Configure paths before use

SMA.config:

  genome_fasta          	full path to reference genome fasta (.fasta/.fa/.fna). note that  the reference genome needs an index (.fai) and a dictionary (.dict)
  calling_target_bed    	full path to "position specific" GATK ploidy aware variant calling that will be used in phasing (.bed)
  calling_target_region 	region of interest for GATK ploidy aware variant calling that will be used in phasing (chr:start-stop, i.e. chr5:71274893-71447410)
  phaseset_region		region of interest to determine phaseset which will be used to make haplotag specific BAMs (chr:start-stop, i.e. chr5:71392465-71409463)
  homopolymer_bed       	full path to homopolymer region of reference genome that will be used to annotate VCFs (.bed)

  Only needed in case of the rebase(calling) method:
  genome_mapping_index          full path to reference genome minimap2 index (.mmi)
  guppy_basecaller_path 	full path to guppy_basecaller executable
  guppy_basecaller_config 	full path to basecalling model file to be used (.cfg)

Running SMA workflow

workflow_path='/change/to/repository/path'
export NXF_JAVA_HOME='$workflow_path/tools/java/jdk'

$workflow_path/tools/nextflow run $workflow_path/SMA.nf -c $workflow_path/SMA.config --input_path <input_path> --outdir <output_dir_path> --start <start> --ploidy <ploidy> --email <email> 

--start and --input_path

HapSMA has three start options (rebase, bam, bam_single) which all require input folders containing different structures and underlying files (see below).

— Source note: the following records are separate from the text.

import Summits.QuantumFields.YangMills.Theorems.UnitScaleTiltProp7FrakGRealityDeltaOne
import Summits.QuantumFields.YangMills.Theorems.UnitScaleTiltProp7SectET3DeltaOneT3JTermRowsRegPr
import HarnessLib

/-!
# Route `UnitScaleTilt`, crux K1 child «MinimiserStabilityRegPr» (stmt-QuantumFields-19200), skeleton v10, stub `stub_existenceMinimalOrbit` (EX),
# route (α) — **THE (R-𝒢) CLAUSE AT PRINT'S `Δ₁` OF RECORD (`DeltaOneJ = Δ₁` with the J-term `T_J` of (3.127)), UNCONDITIONAL: for `U₀ ∈ 𝔘_k(ε₀)` in the two windows,
# `𝔊(U₀) = G₁𝔓*` read in the EX binder type (`frakGfJ … U₀ = frakGfOne … TJSlot U₀`) maps Hermitian traceless (−3)-data to Hermitian traceless (115)-fields — NO DISPLAYED ROW**

Cell `ym3-torus`, width seat `ym-ust-20520-w4` (gen 5).  THEOREMS ONLY (0 `def`, 0 `sorry`).  The last link of the seat's (R-𝒢) chain: ✓`Prop7FrakGReality.frakGfR_isHermitian_traceless_at_regPr_DeltaOne`
(the `Δ₁`-slot row modulo `T_J`'s σ-row ∕ traceless row ∕ symmetry) at `T_J := TJSlot` (ym-inputs-p01's ✓`Prop7SectET3DeltaOne.TJSlot`, the J-term OF RECORD), with the three rows supplied by
p01's ✓`TJ_rows_of_regPr … (hAvgC)` and the single residual row `hAvgC` («`C⁽²⁾(U₀)` has no centre coupling») discharged BY NAME by p01's ✓`avgHess_apply_smul_one_eq_zero_of_regPr`
(= ★w5-20520 g5's (Q-b)⁽²⁾ theorem ✓`Prop7SymAvgTwSym.fderiv_fderiv_logChartTwS_central_eq_zero_at_regPr` through ✓`avgHess_def`) — the `𝔊`-twin of p01's ✓`H1f_isHermitian_traceless_at_regPr_DeltaOneJ'`.  Nothing here closes the stub; `--supports stmt-QuantumFields-19200 --as helper`, count-neutral.
YM₃ on T³ is a ladder rung (R3), not the Clay problem; nothing here claims the stub, the crux, d = 4 or the gap.

THE PRINT.  [Balaban1985BackgroundPropagators] (3.127)–(3.128) p. 421 (`Δ₁`, `G₁` with the J-term), (3.147) p. 425, (3.153) p. 426 (`𝔊 = G𝔓*`), (3.14) p. 393, p. 393 «The operators … are real»;
[Balaban1985Variational] (110)–(111) p. 294, (51) p. 286 «for A′ with values in 𝔤 the configuration … has values in 𝔤 also».

WHAT IS PROVED (member `F`, `h : n ≤ K`, weights `c₀ cB`, `a`; `U₀ ∈ 𝔘_k(ε₀)`, windows `10⁹L²e ≤ 1`, `10¹²L³ε₀ ≤ 1`):
★★`frakGfR_isHermitian_traceless_at_regPr_DeltaOneJ (hreg) (hAvgC)` (modulo the centre row, letter for letter p01's `hAvgC`); ★★★`frakGfJ_isHermitian_traceless_at_regPr (hreg)` — the knit's
`h𝒢R` body at `𝒢f L i U₀ := frakGfJ … U₀`, UNCONDITIONAL; `frakGfR_isHermitian_traceless_at_regPr_DeltaOneJ' (hreg)` (the same with the slot spelled `DeltaOne … (TJSlot …)`).
HONEST SCOPE.  Assembly of landed rows; no estimate; N06 NOT discharged; no stub closed.

References: T. Bałaban, CMP 99 (1985) 389–434 [Balaban1985BackgroundPropagators] ((3.127)–(3.128) p.421, (3.147) p.425, (3.153) p.426, (3.14) p.393); CMP 102 (1985) 277–309
[Balaban1985Variational] ((110)–(111) p.294, (51) p.286).
-/

set_option autoImplicit false

noncomputable section

open scoped InnerProductSpace ComplexConjugate Matrix.Norms.L2Operator BigOperators

namespace Summit.QuantumFields.YangMills.Theorems.Prop7FrakGReality

open Literature.MathematicalPhysics.QuantumFieldTheory.Balaban1983to89
open Literature.MathematicalPhysics.QuantumFieldTheory.Balaban1983to89.T3ContinuumYM3Torus
open T3PrintedRegularMinimiser (RegPr)
open B9SectCLatticeCarrier (Bond)
open B11Eq103H1Complex (BondL2K)
open B11Eq115Space (NegSize JetSup NegSup)
open Summit.QuantumFields.YangMills.Theorems.Prop7SectET3Transport (periodsT3 bondEquiv bgOfCfg)
open Summit.QuantumFields.YangMills.Theorems.Prop7SectET3HilbertLetters (W₂ toL2)
open Summit.QuantumFields.YangMills.Theorems.Prop7SectET3CurvedPropagators (frakGfR)
open Summit.QuantumFields.YangMills.Theorems.Prop7SectET3DeltaOne (DeltaOne avgHess TJSlot frakGfJ TJ_rows_of_regPr avgHess_apply_smul_one_eq_zero_of_regPr)

variable (F : T3Family) (n K : ℕ) (h : n ≤ K) (c₀ cB a : ℝ) [Fact (0 < c₀)] [Fact (0 < cB)]
variable (U₀ : GaugeField (F.P K) 0 (Matrix.specialUnitaryGroup (Fin 2) ℂ))
variable [Fact (0 < (F.L : ℝ))] [Fact (0 < ((F.L : ℝ)⁻¹) ^ (K - n))]

/-- ★★ **(R-𝒢) AT `Δ₁` OF RECORD, MODULO THE CENTRE ROW `hAvgC`** (letter for letter ym-inputs-p01's displayed row): ✓`frakGfR_isHermitian_traceless_at_regPr_DeltaOne` at `T_J := TJSlot` with
the three `T_J` rows of ✓`TJ_rows_of_regPr`. [cite: Balaban1985BackgroundPropagators, (3.127)–(3.128) p.421, (3.153) p.426; Balaban1985Variational, (110)–(111) p.294, (51) p.286] -/
theorem frakGfR_isHermitian_traceless_at_regPr_DeltaOneJ
    {ε₀ e : ℝ} (hε₀ : 0 < ε₀) (he : 0 < e) (hWe : 10 ^ 9 * (F.L : ℝ) ^ 2 * e ≤ 1) (hWε : 10 ^ 12 * (F.L : ℝ) ^ 3 * ε₀ ≤ 1) (hreg : RegPr F n K ε₀ U₀)
    (hAvgC : ∀ (X : PBond (F.P K) 0 → Matrix (Fin 2) (Fin 2) ℂ) (z : PBond (F.P K) 0 → ℂ), avgHess F n K h U₀ X (fun b => z b • (1 : Matrix (Fin 2) (Fin 2) ℂ)) = 0) :
    ∀ f : NegSize (F.L : ℝ) (((F.L : ℝ)⁻¹) ^ (K - n)) (fun _ : Bond 3 (periodsT3 F K) => K - n) 3 (Matrix (Fin 2) (Fin 2) ℂ),
      (∀ b, (NegSup.equiv _ _ f b).IsHermitian ∧ (NegSup.equiv _ _ f b).trace = 0) →
      ∀ b, (JetSup.equiv _ _ _ (frakGfR F n K h c₀ cB a (DeltaOne F n K h c₀ cB a (TJSlot F n K h c₀ cB a)) U₀ f) b).IsHermitian ∧
        (JetSup.equiv _ _ _ (frakGfR F n K h c₀ cB a (DeltaOne F n K h c₀ cB a (TJSlot F n K h c₀ cB a)) U₀ f) b).trace = 0 := by
  obtain ⟨hT, hTtr, hTsymm⟩ := TJ_rows_of_regPr F h c₀ cB a hε₀ he hWe hWε U₀ hreg hAvgC
  exact frakGfR_isHermitian_traceless_at_regPr_DeltaOne F n K h c₀ cB a (TJSlot F n K h c₀ cB a) U₀ hε₀ he hWe hWε hreg hT hTtr hTsymm

/-- **(R-𝒢) AT `Δ₁` OF RECORD — UNCONDITIONAL** at `U₀ ∈ 𝔘_k(ε₀)` in the windows (slot spelled `DeltaOne … (TJSlot …)`): the centre row is p01's ✓`avgHess_apply_smul_one_eq_zero_of_regPr`
(★w5-20520 g5's ✓`fderiv_fderiv_logChartTwS_central_eq_zero_at_regPr` through ✓`avgHess_def`). [cite: Balaban1985BackgroundPropagators, (3.128) p.421, (3.14) p.393; Balaban1985Variational, (111) p.294, (51) p.286] -/
theorem frakGfR_isHermitian_traceless_at_regPr_DeltaOneJ'
    {ε₀ e : ℝ} (hε₀ : 0 < ε₀) (he : 0 < e) (hWe : 10 ^ 9 * (F.L : ℝ) ^ 2 * e ≤ 1) (hWε : 10 ^ 12 * (F.L : ℝ) ^ 3 * ε₀ ≤ 1) (hreg : RegPr F n K ε₀ U₀) :
    ∀ f : NegSize (F.L : ℝ) (((F.L : ℝ)⁻¹) ^ (K - n)) (fun _ : Bond 3 (periodsT3 F K) => K - n) 3 (Matrix (Fin 2) (Fin 2) ℂ),
      (∀ b, (NegSup.equiv _ _ f b).IsHermitian ∧ (NegSup.equiv _ _ f b).trace = 0) →
      ∀ b, (JetSup.equiv _ _ _ (frakGfR F n K h c₀ cB a (DeltaOne F n K h c₀ cB a (TJSlot F n K h c₀ cB a)) U₀ f) b).IsHermitian ∧
        (JetSup.equiv _ _ _ (frakGfR F n K h c₀ cB a (DeltaOne F n K h c₀ cB a (TJSlot F n K h c₀ cB a)) U₀ f) b).trace = 0 :=
  frakGfR_isHermitian_traceless_at_regPr_DeltaOneJ F n K h c₀ cB a U₀ hε₀ he hWe hWε hreg (avgHess_apply_smul_one_eq_zero_of_regPr F h hε₀ hWε U₀ hreg)

/-- ★★★ **THE KNIT'S (R-𝒢) CLAUSE AT THE LETTER OF RECORD `frakGfJ … U₀` (`𝒢f L i U₀` for print's `𝔊 = G₁𝔓*` with the J-term of (3.127)) — UNCONDITIONAL, NO DISPLAYED ROW**, at
`U₀ ∈ 𝔘_k(ε₀)` in the windows `10⁹L²e ≤ 1`, `10¹²L³ε₀ ≤ 1`: Hermitian traceless (−3)-data give Hermitian traceless (115)-fields.
[cite: Balaban1985Variational, (110)–(111) p.294, (115)–(117) pp.294–295, (51) p.286; Balaban1985BackgroundPropagators, (3.127)–(3.128) p.421, (3.153) p.426, p.393] -/
theorem frakGfJ_isHermitian_traceless_at_regPr
    {ε₀ e : ℝ} (hε₀ : 0 < ε₀) (he : 0 < e) (hWe : 10 ^ 9 * (F.L : ℝ) ^ 2 * e ≤ 1) (hWε : 10 ^ 12 * (F.L : ℝ) ^ 3 * ε₀ ≤ 1) (hreg : RegPr F n K ε₀ U₀) :
    ∀ f : NegSize (F.L : ℝ) (((F.L : ℝ)⁻¹) ^ (K - n)) (fun _ : Bond 3 (periodsT3 F K) => K - n) 3 (Matrix (Fin 2) (Fin 2) ℂ),
      (∀ b, (NegSup.equiv _ _ f b).IsHermitian ∧ (NegSup.equiv _ _ f b).trace = 0) →
      ∀ b, (JetSup.equiv _ _ _ (frakGfJ F n K h c₀ cB a U₀ f) b).IsHermitian ∧ (JetSup.equiv _ _ _ (frakGfJ F n K h c₀ cB a U₀ f) b).trace = 0 :=
  frakGfR_isHermitian_traceless_at_regPr_DeltaOneJ' F n K h c₀ cB a U₀ hε₀ he hWe hWε hreg

end Summit.QuantumFields.YangMills.Theorems.Prop7FrakGReality

end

Optionally the suffix _remap can be added to bam and bam_single, this will enable remapping of the reads to the reference genome provided in SMA.config.
To prevent downstream issues in variant calling we would advise to always include _remap unless it is certain that the reference genome in SMA.config has also been used for mappping reads in the input BAM.

  • rebase

    • start from raw sequencing data (MinKNOW) output containing the FAST5 files
    • input_path = full path to the sequence output folder containing fast5_pass/ and/or fast5_fail/ folders in which the FAST5 files are located.
  • bam

    • start from BAM files within the Guppy output folder
    • input_path = full path to Guppy output folder containing BAM files in the pass/ folder and sequencing_summary.txt in the root folder
  • bam_remap

    • start from BAM files within the Guppy output folder and perform remapping
    • input_path = full path to Guppy output folder containing BAM files in the pass/ folder and sequencing_summary.txt in the root folder
  • bam_single

    • start from single bam file
    • input_path = full path to folder containing (only) one BAM file
  • bam_single_remap

    • start from single bam file and perform remapping
    • input_path = full path to folder containing (only) one BAM file

--ploidy

  • Estimated copy number of SMN1 + SMN2 (integer)

How to index the reference genome.

The reference genome in SMA.config must be indexed using Samtools, Picard and (optionally) Minimap2.
Make sure that the index files are present in the same folder as the reference genome.

.fai with samtools (tested version 1.15)

samtools faidx <path_to_reference_fasta>

.dict with Picard (tested version 3.0.0)

picard CreateSequenceDictionary -R <path_to_reference_fasta> -O <path_to_reference_fasta>.dict

.mmi with minimap2 (tested version 2.26)

(for rebasecalling only) .mmi using minimap2 -d (tested version 2.26)

minimap2 -d <path_to_reference_fasta>.mmi <path_to_reference_fasta>

UMC Utrecht specific files

SMA_umcu.config and run_nextflow_sma_umcu.sh are custom scripts to run the workflow on the UMC Utrecht HPC infrastructure. Please do no use these, although they could serve as a template for your specific compute environment.